How many liters of 0.150 M HCl would be required to react completely with 25.00 grams of calcium hydroxide?

Considering the following equation Ca(OH)2(s) +2HCl(aq) ---> CaCl2(aq) +2H2O(l)

1 Answer
Mar 23, 2018

#"4.49 L"#.

Explanation:

Here's our balanced equation again:

#Ca(OH)_2 + 2HCl -> CaCl_2 + 2H_2O#

From this, we know that for every #1# mole of calcium hydroxide or #Ca(OH)_2# that reacts, #2# moles of #HCl# reacts.

So, our first step would be to find the number of moles of #Ca(OH)_2# that's in #"25 g"#.
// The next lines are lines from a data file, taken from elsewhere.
import Mathlib
import HarnessLib
import Summits.HubbardSuperconductivity.HubbardSuperconductivity.Theorems.KLProgrammeKLRegimeEngineV8DefsC3

/-!
# Route `KLProgramme` — ENGINE item stmt-HubbardSuperconductivity-20437 `KLRegimeEngineV17F2`, AMENDMENT 25 door (ii): `klC3W` IS MONOTONE — one WORST-CASE token value
# serves every admissible frame and band (cell gate-hubbard-kl, seat hubbard-kl-k3c2-p2 g21)

`klC3W d A G a l e` (…EngineV8DefsC3, p666215) reads the configuration only through `D := d − 4A` (decreasing: powers `D⁻²`, `D⁻³`, `D⁻¹`) and `G` (increasing, `G = 4 + 8/3·Gfr₁U² ≤ 5`
under the value lane's door `8/3·Gfr₁U² ≤ 1`).  Hence a TEXT token can be fixed at the worst case `(D₀, 0, 5)` with `0 < D₀ ≤ B.Dtmin − 4Af` (e.g. `D₀ :=` the certified band's
`Dtmin − 1/20`, `4Af ≤ 1/20`): **`klC3W_le_worst`** `klC3W d A G a l e ≤ klC3W D₀ 0 5 a l e`, and the same for `klC3` (`klC3_le_worst`).  So the pinned `W`-rows of ANY admissible
configuration book under the single constant `klC3 D₀ 0 5 a_W l_W e_W` (`pinned_row(_shift)_W_le_klC3_worst`).  Arithmetic only.  0 kit · 0 lit.
-/

noncomputable section

namespace Summit.HubbardSuperconductivity.HubbardSuperconductivity.Theorems.EngineV8

set_option linter.dupNamespace false -- summit = problem name (single-conjunct summit), D-0017

open Real Finset Literature.MathematicalPhysics.QuantumLattice Literature.Probability.LatticeModels
open Summit.HubbardSuperconductivity.HubbardSuperconductivity.Theorems.KLRegimeSplit
open Summit.HubbardSuperconductivity.HubbardSuperconductivity.Theorems.KLProgrammeLegKernels

/-- **`klC3W` at the worst case dominates**: `0 < D₀ ≤ d − 4A`, `0 ≤ G ≤ 5`, `a, l ≥ 0` ⇒ `klC3W d A G a l e ≤ klC3W D₀ 0 5 a l e`. -/
theorem klC3W_le_worst {d A G a l e D₀ : ℝ} (hD₀ : 0 < D₀) (hD : D₀ ≤ d - 4 * A) (hG0 : 0 ≤ G) (hG : G ≤ 5) (ha : 0 ≤ a) (hl : 0 ≤ l) :
    klC3W d A G a l e ≤ klC3W D₀ 0 5 a l e := by
  rw [klC3W_eq, klC3W_eq]
  have hπ := Real.pi_pos
  have hps : 0 ≤ Real.pi * Real.sqrt 2 := by positivity
  have hCZ := klPinCZ_nonneg; have hCT := klPinCT_nonneg; have hCR := klPinCR_nonneg; have hCL := klPinCL_nonneg
  set D := d - 4 * A with hDdef
  have hDpos : 0 < D := hD₀.trans_le hD
  have e0 : D₀ - 4 * 0 = D₀ := by ring
  rw [e0]
  -- reciprocal powers are antitone in `D`
  have h1 : 1 / D ≤ 1 / D₀ := one_div_le_one_div_of_le hD₀ hD
  have h2 : 1 / D ^ 2 ≤ 1 / D₀ ^ 2 := one_div_le_one_div_of_le (by positivity) (pow_le_pow_left₀ hD₀.le hD 2)
  have h3 : 1 / D ^ 3 ≤ 1 / D₀ ^ 3 := one_div_le_one_div_of_le (by positivity) (pow_le_pow_left₀ hD₀.le hD 3)
  -- term by term
  have tZ : 3 / π * klPinCZ * (2 * (Real.pi * Real.sqrt 2) * l / D ^ 2 +
        a / 32 * (40 * (Real.pi * Real.sqrt 2) / D ^ 2 + 2 / D ^ 2 + 41 / 10 * (Real.pi * Real.sqrt 2) / D ^ 3)) ≤
      3 / π * klPinCZ * (2 * (Real.pi * Real.sqrt 2) * l / D₀ ^ 2 +
        a / 32 * (40 * (Real.pi * Real.sqrt 2) / D₀ ^ 2 + 2 / D₀ ^ 2 + 41 / 10 * (Real.pi * Real.sqrt 2) / D₀ ^ 3)) := by
    have hin : 2 * (Real.pi * Real.sqrt 2) * l / D ^ 2 + a / 32 * (40 * (Real.pi * Real.sqrt 2) / D ^ 2 + 2 / D ^ 2 + 41 / 10 * (Real.pi * Real.sqrt 2) / D ^ 3) ≤
        2 * (Real.pi * Real.sqrt 2) * l / D₀ ^ 2 + a / 32 * (40 * (Real.pi * Real.sqrt 2) / D₀ ^ 2 + 2 / D₀ ^ 2 + 41 / 10 * (Real.pi * Real.sqrt 2) / D₀ ^ 3) := by
      have b1 : 2 * (Real.pi * Real.sqrt 2) * l / D ^ 2 ≤ 2 * (Real.pi * Real.sqrt 2) * l / D₀ ^ 2 := by
        rw [div_eq_mul_one_div, div_eq_mul_one_div _ (D₀ ^ 2)]; exact mul_le_mul_of_nonneg_left h2 (by positivity)
      have b2 : 40 * (Real.pi * Real.sqrt 2) / D ^ 2 ≤ 40 * (Real.pi * Real.sqrt 2) / D₀ ^ 2 := by
        rw [div_eq_mul_one_div, div_eq_mul_one_div _ (D₀ ^ 2)]; exact mul_le_mul_of_nonneg_left h2 (by positivity)
      have b3 : 2 / D ^ 2 ≤ 2 / D₀ ^ 2 := by
        rw [div_eq_mul_one_div, div_eq_mul_one_div _ (D₀ ^ 2)]; exact mul_le_mul_of_nonneg_left h2 (by positivity)
      have b4 : 41 / 10 * (Real.pi * Real.sqrt 2) / D ^ 3 ≤ 41 / 10 * (Real.pi * Real.sqrt 2) / D₀ ^ 3 := by
        rw [div_eq_mul_one_div, div_eq_mul_one_div _ (D₀ ^ 3)]; exact mul_le_mul_of_nonneg_left h3 (by positivity)
      have b5 := mul_le_mul_of_nonneg_left (show 40 * (Real.pi * Real.sqrt 2) / D ^ 2 + 2 / D ^ 2 + 41 / 10 * (Real.pi * Real.sqrt 2) / D ^ 3 ≤
          40 * (Real.pi * Real.sqrt 2) / D₀ ^ 2 + 2 / D₀ ^ 2 + 41 / 10 * (Real.pi * Real.sqrt 2) / D₀ ^ 3 by linarith) (by positivity : 0 ≤ a / 32)
      linarith
    exact mul_le_mul_of_nonneg_left hin (by positivity)
  have tT : 12 / π * (klPinCT + 2 * klPinCR) * (2 * a * (Real.pi * Real.sqrt 2 / D)) ≤ 12 / π * (klPinCT + 2 * klPinCR) * (2 * a * (Real.pi * Real.sqrt 2 / D₀)) := by
    have : Real.pi * Real.sqrt 2 / D ≤ Real.pi * Real.sqrt 2 / D₀ := by
      rw [div_eq_mul_one_div, div_eq_mul_one_div _ D₀]; exact mul_le_mul_of_nonneg_left h1 hps
    have := mul_le_mul_of_nonneg_left this (by positivity : 0 ≤ 2 * a)
    exact mul_le_mul_of_nonneg_left this (by positivity)
  have tR : 3 / π * klPinCR * (2 * a * (Real.pi * Real.sqrt 2 / D)) * G ≤ 3 / π * klPinCR * (2 * a * (Real.pi * Real.sqrt 2 / D₀)) * 5 := by
    have hq : Real.pi * Real.sqrt 2 / D ≤ Real.pi * Real.sqrt 2 / D₀ := by
      rw [div_eq_mul_one_div, div_eq_mul_one_div _ D₀]; exact mul_le_mul_of_nonneg_left h1 hps
    have h0 : 0 ≤ 3 / π * klPinCR * (2 * a * (Real.pi * Real.sqrt 2 / D₀)) := by positivity
    calc 3 / π * klPinCR * (2 * a * (Real.pi * Real.sqrt 2 / D)) * G ≤ 3 / π * klPinCR * (2 * a * (Real.pi * Real.sqrt 2 / D₀)) * G := by
          have := mul_le_mul_of_nonneg_left hq (by positivity : 0 ≤ 2 * a)
          exact mul_le_mul_of_nonneg_right (mul_le_mul_of_nonneg_left this (by positivity)) hG0
      _ ≤ 3 / π * klPinCR * (2 * a * (Real.pi * Real.sqrt 2 / D₀)) * 5 := mul_le_mul_of_nonneg_left hG h0
  have tL : 3072 / π ^ 2 * (512 * l + 32 * a * G * klPinCL) ≤ 3072 / π ^ 2 * (512 * l + 32 * a * 5 * klPinCL) := by
    have : 32 * a * G * klPinCL ≤ 32 * a * 5 * klPinCL := by
      have := mul_le_mul_of_nonneg_left hG (by positivity : 0 ≤ 32 * a)
      exact mul_le_mul_of_nonneg_right this hCL
    have : 512 * l + 32 * a * G * klPinCL ≤ 512 * l + 32 * a * 5 * klPinCL := by linarith
    exact mul_le_mul_of_nonneg_left this (by positivity)
  linarith

/-- **`klC3` at the worst case dominates.** -/
theorem klC3_le_worst {d A G a l e D₀ : ℝ} (hD₀ : 0 < D₀) (hD : D₀ ≤ d - 4 * A) (hG0 : 0 ≤ G) (hG : G ≤ 5) (ha : 0 ≤ a) (hl : 0 ≤ l) :
    klC3 d A G a l e ≤ klC3 D₀ 0 5 a l e := by
  rw [klC3_eq, klC3_eq]
  have := klC3W_le_worst (e := e) hD₀ hD hG0 hG ha hl
  linarith

variable {β : ℝ} {L : ℕ} [NeZero L]

/-- **The pinned direct `W`-row under the worst-case constant**: as `pinned_row_W_le_klC3W`, with `klC3W D₀ 0 5 a l e` on the right. -/
theorem pinned_row_W_le_klC3W_worst {d A G a l e X D₀ : ℝ} (hD₀ : 0 < D₀) (hD : D₀ ≤ d - 4 * A) (hA : 0 ≤ A) (hA20 : 4 * A ≤ 1 / 20)
    (hG0 : 0 ≤ G) (hG : G ≤ 5) (ha : 0 ≤ a) (hl : 0 ≤ l) (hX : 0 ≤ X) (hβ : klBetaMin ≤ β) {n : ℕ} (hn : n ≤ nScales β)
    {r : ℝ} (hr : 0 < r) (hrΛ : r ≤ klScale klE0 (n + 1)) (hβL : β ^ 2 ≤ (L : ℝ)) :
    2 * ((klScale klE0 n - klScale klE0 (n + 1)) * klmsRowBound d A G (a * X) (l * X / klScale klE0 (n + 1)) β n (n + 2) (G * r) L) +
        e * X * (512 * 15367) ≤ klC3W D₀ 0 5 a l e * X := by
  have h1 := pinned_row_W_le_klC3W (L := L) (e := e) (hD₀.trans_le hD) hA hA20 hG0 ha hl hX hβ hn hr hrΛ hβL
  have h2 := mul_le_mul_of_nonneg_right (klC3W_le_worst (e := e) hD₀ hD hG0 hG ha hl) hX
  exact h1.trans h2

/-- **The pinned crossed `W`-row under the worst-case constant.** -/
theorem pinned_row_shift_W_le_klC3W_worst {d A G a l e X D₀ : ℝ} (hD₀ : 0 < D₀) (hD : D₀ ≤ d - 4 * A) (hA : 0 ≤ A) (hA20 : 4 * A ≤ 1 / 20)
    (hG0 : 0 ≤ G) (hG : G ≤ 5) (ha : 0 ≤ a) (hl : 0 ≤ l) (hX : 0 ≤ X) (hβ : klBetaMin ≤ β) {n : ℕ} (hn : n ≤ nScales β)
    {r : ℝ} (hr : 0 < r) (hrΛ : r ≤ klScale klE0 (n + 1)) (hβL : β ^ 2 ≤ (L : ℝ)) {s : ℝ} (hs : |s| = 2 * π / β) :
    2 * ((klScale klE0 n - klScale klE0 (n + 1)) * klmsRowBound d A G (a * X) (l * X / klScale klE0 (n + 1)) β n (n + 2) (|s| + G * r) L) +
        e * X * (512 * 15367) ≤ klC3W D₀ 0 5 a l e * X := by
  have h1 := pinned_row_shift_W_le_klC3W (L := L) (e := e) (hD₀.trans_le hD) hA hA20 hG0 ha hl hX hβ hn hr hrΛ hβL hs
  have h2 := mul_le_mul_of_nonneg_right (klC3W_le_worst (e := e) hD₀ hD hG0 hG ha hl) hX
  exact h1.trans h2

end Summit.HubbardSuperconductivity.HubbardSuperconductivity.Theorems.EngineV8

end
To do this, we just need to divide #"25 g"# by the molar mass of #Ca(OH)_2#:
#25 / (Ca + 2 xx O + 2 xx H) = 25 / (40.08 + 2 xx 16.00 + 2 xx 1.008)#

#= 0.337# moles.

Therefore, because #2# moles of #HCl# react for every #1# mole of #Ca(OH)_2# that reacts, #0.337xx2 = 0.674# moles of #HCl# will react.

The final step is to calculate volume in #L#, given #"0.150 M"#, or #"0.150 mol/L"#, and #0.674# moles.
Knowing this, the volume would be: #"0.674 mol"/"0.150 mol/L" = "4.49 L"#.